• Your goal: Copy exactly the lines of the records below, and only those lines, beginning with the line that contains "1) := by ring" and ending with the line that contains "only through the".

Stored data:
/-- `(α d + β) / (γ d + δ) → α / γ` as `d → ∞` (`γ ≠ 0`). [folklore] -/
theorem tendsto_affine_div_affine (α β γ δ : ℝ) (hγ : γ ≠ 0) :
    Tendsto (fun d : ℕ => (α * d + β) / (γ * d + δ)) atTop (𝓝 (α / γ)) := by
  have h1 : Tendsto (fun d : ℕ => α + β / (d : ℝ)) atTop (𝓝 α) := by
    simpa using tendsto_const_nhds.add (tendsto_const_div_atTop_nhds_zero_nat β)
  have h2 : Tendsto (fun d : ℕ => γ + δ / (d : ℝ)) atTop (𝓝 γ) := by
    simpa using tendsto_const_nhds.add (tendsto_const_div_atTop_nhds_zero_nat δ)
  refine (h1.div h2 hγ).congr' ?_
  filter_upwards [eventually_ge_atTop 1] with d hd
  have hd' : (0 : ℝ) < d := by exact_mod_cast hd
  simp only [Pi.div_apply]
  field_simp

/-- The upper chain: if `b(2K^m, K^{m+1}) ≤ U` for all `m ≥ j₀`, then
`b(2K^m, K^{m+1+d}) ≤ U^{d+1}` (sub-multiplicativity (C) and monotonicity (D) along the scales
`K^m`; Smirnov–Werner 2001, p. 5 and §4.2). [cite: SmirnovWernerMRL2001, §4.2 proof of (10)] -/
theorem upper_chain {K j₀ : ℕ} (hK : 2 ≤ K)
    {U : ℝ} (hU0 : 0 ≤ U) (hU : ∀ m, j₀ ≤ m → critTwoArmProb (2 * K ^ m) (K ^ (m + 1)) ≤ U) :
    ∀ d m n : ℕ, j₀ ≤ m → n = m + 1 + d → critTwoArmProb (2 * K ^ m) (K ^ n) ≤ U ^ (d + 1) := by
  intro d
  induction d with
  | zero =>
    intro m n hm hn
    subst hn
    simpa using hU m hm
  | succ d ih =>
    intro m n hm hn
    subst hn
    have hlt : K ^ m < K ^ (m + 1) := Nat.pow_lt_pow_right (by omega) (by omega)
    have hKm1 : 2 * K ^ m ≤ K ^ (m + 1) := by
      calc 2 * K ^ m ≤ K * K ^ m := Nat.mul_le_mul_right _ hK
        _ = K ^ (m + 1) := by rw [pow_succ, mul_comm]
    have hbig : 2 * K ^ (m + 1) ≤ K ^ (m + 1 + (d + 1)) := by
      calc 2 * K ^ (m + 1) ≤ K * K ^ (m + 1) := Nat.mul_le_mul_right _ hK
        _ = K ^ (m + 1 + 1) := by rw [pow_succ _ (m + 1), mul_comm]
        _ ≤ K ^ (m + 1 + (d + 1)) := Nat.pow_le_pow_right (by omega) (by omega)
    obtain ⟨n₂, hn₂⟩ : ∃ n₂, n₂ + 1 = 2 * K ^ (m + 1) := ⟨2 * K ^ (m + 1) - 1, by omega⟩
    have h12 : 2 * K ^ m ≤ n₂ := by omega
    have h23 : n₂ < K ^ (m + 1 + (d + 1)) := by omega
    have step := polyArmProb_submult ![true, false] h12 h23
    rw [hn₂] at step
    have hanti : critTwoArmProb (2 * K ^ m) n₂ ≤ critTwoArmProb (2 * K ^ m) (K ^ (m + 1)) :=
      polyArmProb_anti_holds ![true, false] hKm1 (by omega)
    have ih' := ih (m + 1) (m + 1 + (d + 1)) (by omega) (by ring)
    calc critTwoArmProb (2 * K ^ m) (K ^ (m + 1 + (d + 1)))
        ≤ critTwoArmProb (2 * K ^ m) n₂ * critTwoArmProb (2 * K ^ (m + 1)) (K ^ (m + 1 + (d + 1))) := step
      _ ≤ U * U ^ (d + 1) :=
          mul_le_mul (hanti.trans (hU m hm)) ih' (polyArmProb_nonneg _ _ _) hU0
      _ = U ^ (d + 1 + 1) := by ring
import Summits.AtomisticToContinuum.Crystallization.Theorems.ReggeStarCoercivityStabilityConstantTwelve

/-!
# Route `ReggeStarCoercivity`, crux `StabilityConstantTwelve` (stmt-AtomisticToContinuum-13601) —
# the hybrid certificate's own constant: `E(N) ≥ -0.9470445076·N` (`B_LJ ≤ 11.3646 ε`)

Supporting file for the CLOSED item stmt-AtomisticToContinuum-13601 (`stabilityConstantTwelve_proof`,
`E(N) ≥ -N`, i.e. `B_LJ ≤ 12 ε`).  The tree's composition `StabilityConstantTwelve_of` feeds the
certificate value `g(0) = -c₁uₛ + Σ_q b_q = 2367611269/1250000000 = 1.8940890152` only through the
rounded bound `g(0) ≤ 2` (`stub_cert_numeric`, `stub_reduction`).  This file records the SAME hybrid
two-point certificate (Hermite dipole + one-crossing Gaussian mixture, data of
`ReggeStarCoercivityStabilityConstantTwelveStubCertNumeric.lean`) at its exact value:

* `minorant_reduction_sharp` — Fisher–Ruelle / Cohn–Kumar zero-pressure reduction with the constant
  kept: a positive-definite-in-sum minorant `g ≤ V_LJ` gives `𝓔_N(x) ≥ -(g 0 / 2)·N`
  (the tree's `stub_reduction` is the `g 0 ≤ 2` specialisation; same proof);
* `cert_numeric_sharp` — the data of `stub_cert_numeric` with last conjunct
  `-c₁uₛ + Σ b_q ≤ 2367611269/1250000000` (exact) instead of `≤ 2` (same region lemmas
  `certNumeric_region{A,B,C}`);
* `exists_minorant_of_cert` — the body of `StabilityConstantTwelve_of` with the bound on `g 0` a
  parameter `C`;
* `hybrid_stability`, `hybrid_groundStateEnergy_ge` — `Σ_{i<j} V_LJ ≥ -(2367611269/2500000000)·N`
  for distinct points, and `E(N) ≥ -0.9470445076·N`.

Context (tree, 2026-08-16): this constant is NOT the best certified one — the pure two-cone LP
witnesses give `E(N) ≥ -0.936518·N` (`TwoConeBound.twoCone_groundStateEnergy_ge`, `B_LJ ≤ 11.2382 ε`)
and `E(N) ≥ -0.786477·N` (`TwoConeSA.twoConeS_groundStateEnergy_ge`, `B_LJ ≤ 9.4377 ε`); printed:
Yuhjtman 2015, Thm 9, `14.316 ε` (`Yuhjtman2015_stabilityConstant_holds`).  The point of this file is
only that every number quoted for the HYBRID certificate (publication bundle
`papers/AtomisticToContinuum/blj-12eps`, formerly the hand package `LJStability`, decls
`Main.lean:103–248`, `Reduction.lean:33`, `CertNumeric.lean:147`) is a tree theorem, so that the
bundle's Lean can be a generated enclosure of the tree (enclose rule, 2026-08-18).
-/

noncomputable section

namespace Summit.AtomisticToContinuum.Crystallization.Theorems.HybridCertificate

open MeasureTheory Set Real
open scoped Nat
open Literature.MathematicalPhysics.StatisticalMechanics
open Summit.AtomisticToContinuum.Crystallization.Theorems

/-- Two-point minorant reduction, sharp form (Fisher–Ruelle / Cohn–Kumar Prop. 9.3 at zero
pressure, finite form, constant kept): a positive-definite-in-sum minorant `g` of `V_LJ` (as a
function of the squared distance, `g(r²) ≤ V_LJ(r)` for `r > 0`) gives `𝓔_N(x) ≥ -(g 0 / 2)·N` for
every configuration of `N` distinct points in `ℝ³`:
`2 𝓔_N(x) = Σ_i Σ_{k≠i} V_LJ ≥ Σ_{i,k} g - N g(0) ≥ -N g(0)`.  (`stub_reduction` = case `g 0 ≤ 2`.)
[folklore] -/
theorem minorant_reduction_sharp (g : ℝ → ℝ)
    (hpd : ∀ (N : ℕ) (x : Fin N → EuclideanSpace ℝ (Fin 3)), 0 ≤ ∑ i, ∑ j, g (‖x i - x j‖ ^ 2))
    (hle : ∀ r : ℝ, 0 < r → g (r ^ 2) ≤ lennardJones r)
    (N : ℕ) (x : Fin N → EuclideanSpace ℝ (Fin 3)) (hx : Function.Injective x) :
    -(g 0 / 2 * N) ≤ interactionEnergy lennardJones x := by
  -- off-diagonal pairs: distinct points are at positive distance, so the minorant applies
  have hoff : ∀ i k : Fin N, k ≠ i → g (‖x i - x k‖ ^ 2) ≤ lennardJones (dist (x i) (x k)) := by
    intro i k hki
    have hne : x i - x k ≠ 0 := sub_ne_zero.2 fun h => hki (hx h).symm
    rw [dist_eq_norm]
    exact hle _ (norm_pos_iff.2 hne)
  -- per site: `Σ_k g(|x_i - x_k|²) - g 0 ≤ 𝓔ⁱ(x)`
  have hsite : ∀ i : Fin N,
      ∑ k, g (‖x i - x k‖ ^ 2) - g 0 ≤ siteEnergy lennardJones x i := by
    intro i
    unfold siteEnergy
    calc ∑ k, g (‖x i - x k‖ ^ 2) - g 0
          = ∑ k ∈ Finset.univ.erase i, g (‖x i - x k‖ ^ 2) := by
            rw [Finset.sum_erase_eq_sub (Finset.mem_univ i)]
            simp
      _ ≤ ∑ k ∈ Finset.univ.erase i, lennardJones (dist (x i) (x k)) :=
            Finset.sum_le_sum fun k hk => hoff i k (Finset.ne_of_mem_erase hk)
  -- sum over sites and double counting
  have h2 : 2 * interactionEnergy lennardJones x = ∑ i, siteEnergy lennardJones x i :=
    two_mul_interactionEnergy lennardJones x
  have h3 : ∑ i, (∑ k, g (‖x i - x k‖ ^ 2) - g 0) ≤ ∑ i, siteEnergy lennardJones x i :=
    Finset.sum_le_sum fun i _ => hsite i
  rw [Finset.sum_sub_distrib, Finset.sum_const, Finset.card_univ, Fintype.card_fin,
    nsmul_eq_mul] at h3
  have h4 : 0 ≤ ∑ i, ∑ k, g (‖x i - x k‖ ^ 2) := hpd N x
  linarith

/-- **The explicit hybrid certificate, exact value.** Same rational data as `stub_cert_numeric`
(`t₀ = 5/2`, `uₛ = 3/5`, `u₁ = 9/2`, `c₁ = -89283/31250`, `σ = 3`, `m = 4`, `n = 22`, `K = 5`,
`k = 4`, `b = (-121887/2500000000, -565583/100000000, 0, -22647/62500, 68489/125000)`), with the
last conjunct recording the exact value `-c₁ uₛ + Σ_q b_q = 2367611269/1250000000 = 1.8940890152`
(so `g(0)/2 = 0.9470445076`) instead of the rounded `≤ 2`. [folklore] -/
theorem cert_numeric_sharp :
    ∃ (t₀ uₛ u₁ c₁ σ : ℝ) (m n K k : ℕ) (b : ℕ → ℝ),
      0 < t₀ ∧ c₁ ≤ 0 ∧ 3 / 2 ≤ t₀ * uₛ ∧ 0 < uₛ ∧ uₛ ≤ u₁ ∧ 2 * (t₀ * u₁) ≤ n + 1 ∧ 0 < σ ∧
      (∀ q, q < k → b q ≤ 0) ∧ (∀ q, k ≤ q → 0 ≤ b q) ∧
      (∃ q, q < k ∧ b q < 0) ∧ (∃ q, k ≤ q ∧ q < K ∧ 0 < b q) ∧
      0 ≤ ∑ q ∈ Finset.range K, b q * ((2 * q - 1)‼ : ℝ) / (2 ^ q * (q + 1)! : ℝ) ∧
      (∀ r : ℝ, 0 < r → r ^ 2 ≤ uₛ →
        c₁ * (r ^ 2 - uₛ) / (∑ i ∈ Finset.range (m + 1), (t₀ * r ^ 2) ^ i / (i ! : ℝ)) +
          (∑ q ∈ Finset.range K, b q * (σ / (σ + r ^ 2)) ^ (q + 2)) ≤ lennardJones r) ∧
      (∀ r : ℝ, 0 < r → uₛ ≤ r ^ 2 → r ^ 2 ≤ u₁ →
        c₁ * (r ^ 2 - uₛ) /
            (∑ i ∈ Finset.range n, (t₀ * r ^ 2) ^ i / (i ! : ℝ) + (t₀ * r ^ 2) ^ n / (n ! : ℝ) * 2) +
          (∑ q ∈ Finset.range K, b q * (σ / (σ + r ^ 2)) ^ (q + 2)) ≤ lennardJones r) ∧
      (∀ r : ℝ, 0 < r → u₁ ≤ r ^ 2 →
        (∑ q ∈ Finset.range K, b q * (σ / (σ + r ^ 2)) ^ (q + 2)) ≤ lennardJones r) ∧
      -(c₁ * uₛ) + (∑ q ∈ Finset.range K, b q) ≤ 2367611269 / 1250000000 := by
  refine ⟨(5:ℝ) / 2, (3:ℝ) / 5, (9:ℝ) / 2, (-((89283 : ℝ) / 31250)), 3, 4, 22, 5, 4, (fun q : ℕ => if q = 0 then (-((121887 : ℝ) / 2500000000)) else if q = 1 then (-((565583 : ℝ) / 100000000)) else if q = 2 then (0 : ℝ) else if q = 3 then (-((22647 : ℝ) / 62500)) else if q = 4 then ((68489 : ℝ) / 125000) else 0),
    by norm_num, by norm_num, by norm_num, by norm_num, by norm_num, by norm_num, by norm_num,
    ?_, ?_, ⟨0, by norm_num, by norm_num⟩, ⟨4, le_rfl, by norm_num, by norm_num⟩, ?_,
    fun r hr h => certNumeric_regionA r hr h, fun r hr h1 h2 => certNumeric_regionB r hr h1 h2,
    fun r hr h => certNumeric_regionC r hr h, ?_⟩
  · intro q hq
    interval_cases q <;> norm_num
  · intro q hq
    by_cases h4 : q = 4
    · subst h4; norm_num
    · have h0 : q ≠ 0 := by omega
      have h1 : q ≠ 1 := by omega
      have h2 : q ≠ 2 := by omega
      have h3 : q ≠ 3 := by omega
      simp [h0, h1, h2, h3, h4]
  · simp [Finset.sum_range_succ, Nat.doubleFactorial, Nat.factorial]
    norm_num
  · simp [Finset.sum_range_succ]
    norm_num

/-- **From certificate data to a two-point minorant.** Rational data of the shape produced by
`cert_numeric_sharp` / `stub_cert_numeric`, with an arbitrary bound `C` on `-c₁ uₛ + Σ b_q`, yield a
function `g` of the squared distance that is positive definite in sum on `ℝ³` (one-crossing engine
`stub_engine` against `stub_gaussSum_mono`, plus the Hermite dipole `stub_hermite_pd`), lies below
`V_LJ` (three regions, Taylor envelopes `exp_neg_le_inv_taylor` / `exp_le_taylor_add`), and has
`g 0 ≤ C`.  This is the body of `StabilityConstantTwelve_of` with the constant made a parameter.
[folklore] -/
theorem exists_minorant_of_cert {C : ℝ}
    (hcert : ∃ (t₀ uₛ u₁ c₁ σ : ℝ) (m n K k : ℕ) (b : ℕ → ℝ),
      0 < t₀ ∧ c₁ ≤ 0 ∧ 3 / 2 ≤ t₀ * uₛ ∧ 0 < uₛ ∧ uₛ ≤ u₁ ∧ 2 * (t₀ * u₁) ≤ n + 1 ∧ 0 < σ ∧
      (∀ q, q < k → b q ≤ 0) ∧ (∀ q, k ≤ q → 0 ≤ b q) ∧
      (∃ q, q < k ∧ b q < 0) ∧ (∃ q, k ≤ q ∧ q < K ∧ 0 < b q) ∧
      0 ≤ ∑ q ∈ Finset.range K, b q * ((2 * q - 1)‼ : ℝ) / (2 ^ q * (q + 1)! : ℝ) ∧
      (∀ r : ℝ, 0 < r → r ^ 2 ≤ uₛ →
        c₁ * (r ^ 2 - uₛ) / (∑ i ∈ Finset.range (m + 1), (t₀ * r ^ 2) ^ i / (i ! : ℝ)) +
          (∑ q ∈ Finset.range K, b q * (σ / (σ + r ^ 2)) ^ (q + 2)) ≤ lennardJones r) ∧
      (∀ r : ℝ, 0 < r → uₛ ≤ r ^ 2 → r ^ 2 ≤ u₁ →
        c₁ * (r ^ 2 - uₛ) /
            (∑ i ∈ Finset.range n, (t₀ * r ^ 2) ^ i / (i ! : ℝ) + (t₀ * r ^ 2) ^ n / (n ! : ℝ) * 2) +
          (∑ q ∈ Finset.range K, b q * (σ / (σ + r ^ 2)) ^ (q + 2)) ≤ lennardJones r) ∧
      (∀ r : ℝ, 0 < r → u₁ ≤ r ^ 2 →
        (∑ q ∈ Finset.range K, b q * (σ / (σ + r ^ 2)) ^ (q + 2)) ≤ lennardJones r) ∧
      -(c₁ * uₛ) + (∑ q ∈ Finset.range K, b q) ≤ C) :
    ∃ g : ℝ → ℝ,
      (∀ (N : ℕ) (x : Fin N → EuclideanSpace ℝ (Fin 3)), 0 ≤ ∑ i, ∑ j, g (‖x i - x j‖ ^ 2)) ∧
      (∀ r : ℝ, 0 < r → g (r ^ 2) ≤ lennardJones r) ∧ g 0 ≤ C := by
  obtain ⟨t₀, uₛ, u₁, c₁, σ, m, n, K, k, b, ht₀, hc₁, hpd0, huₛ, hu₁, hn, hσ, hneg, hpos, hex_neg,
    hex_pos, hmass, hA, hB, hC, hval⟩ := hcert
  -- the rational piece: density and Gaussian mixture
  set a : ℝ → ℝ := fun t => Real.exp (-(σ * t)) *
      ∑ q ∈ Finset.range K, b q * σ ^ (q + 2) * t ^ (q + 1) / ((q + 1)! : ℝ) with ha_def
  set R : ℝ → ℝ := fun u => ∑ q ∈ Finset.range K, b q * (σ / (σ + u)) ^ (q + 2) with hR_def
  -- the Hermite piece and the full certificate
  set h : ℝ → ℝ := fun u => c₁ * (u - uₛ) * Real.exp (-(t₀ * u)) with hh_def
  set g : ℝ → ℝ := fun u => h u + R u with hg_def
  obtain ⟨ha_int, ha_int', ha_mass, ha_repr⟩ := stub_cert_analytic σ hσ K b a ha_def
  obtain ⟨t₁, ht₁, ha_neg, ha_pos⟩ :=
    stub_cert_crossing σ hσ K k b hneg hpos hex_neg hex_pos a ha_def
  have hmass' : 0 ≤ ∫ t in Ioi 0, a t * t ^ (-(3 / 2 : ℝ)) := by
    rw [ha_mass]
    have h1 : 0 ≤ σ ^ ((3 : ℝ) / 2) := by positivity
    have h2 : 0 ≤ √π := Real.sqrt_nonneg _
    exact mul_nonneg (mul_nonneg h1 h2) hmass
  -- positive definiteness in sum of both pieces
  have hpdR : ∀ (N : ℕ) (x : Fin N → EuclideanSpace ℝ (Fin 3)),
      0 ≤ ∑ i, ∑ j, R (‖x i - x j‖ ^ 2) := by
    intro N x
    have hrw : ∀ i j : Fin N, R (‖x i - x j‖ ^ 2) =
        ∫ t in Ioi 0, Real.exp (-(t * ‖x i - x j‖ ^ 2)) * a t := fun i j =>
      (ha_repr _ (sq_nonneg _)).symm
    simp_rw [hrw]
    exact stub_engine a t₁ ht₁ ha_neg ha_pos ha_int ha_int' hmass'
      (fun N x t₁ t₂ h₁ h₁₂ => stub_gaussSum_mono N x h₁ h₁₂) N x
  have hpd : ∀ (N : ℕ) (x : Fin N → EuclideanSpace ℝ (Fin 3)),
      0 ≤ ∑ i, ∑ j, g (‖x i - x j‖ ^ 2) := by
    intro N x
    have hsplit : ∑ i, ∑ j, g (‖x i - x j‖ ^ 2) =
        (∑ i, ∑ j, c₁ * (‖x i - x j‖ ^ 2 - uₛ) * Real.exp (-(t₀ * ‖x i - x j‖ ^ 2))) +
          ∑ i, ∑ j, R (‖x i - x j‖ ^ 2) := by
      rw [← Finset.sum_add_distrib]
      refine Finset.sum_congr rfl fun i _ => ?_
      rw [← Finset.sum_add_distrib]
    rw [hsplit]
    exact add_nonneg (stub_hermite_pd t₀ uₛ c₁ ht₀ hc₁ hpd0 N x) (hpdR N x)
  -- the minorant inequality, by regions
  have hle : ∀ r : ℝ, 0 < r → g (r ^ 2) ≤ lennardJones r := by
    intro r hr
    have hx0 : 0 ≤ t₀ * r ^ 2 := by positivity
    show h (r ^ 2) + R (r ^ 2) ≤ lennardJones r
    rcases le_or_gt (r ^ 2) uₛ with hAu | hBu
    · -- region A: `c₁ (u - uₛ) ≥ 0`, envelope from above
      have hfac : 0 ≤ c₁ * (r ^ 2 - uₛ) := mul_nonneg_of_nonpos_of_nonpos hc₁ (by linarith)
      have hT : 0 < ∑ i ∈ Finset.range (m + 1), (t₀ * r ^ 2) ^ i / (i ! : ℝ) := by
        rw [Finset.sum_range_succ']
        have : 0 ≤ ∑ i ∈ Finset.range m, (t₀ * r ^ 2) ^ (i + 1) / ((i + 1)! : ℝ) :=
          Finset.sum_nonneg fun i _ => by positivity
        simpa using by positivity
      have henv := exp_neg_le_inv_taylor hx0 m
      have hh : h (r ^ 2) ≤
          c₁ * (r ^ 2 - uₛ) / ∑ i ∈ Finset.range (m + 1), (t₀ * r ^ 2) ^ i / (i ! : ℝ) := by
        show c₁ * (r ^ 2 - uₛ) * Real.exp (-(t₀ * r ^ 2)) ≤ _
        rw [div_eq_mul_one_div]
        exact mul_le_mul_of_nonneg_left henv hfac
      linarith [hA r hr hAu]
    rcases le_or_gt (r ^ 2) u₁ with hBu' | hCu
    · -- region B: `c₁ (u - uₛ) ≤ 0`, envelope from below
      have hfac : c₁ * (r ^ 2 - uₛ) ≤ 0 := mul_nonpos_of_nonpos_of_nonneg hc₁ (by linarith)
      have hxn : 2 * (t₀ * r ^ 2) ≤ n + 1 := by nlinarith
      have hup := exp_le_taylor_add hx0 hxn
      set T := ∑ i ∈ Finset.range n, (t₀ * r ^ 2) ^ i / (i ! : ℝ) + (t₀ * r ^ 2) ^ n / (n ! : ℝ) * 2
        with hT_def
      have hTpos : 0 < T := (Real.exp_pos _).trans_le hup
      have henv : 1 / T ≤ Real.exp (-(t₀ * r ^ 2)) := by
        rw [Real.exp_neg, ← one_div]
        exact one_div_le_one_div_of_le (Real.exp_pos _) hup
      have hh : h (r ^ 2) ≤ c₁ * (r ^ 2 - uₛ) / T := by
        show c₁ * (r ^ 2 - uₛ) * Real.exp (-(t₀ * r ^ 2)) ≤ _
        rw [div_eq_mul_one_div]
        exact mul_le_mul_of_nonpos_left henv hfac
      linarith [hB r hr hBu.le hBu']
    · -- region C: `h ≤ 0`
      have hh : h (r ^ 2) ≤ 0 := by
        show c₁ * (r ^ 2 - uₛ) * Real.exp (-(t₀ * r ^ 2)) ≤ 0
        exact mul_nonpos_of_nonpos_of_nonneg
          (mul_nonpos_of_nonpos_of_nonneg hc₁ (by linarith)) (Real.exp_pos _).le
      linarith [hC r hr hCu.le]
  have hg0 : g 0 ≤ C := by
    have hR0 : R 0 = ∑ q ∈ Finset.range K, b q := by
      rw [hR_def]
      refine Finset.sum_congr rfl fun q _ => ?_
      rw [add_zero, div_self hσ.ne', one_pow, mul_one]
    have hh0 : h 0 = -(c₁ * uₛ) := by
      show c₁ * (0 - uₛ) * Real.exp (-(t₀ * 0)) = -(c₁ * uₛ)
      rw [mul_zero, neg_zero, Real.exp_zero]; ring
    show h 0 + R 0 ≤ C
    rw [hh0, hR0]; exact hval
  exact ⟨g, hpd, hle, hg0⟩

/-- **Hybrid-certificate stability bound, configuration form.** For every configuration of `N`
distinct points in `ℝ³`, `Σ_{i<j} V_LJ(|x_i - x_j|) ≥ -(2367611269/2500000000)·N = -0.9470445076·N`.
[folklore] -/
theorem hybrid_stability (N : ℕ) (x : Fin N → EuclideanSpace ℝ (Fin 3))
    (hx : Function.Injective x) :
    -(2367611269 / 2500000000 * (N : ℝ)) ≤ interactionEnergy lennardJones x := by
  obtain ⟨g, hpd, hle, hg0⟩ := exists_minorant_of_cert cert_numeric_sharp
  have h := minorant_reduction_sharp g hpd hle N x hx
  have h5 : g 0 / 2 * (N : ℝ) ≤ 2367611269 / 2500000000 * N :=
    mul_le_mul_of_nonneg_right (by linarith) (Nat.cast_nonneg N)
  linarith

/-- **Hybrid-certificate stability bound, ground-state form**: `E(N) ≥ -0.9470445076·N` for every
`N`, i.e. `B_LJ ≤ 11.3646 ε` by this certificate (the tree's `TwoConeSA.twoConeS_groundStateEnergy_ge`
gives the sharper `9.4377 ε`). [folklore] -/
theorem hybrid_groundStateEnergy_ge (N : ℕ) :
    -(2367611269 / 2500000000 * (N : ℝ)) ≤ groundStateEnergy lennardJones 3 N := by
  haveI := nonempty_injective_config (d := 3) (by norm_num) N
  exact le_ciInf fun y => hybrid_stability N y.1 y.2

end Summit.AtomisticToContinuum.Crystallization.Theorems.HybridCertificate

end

• Exercise answer:
      _ = U ^ (d + 1 + 1) := by ring
import Summits.AtomisticToContinuum.Crystallization.Theorems.ReggeStarCoercivityStabilityConstantTwelve

/-!
# Route `ReggeStarCoercivity`, crux `StabilityConstantTwelve` (stmt-AtomisticToContinuum-13601) —
# the hybrid certificate's own constant: `E(N) ≥ -0.9470445076·N` (`B_LJ ≤ 11.3646 ε`)

Supporting file for the CLOSED item stmt-AtomisticToContinuum-13601 (`stabilityConstantTwelve_proof`,
`E(N) ≥ -N`, i.e. `B_LJ ≤ 12 ε`).  The tree's composition `StabilityConstantTwelve_of` feeds the
certificate value `g(0) = -c₁uₛ + Σ_q b_q = 2367611269/1250000000 = 1.8940890152` only through the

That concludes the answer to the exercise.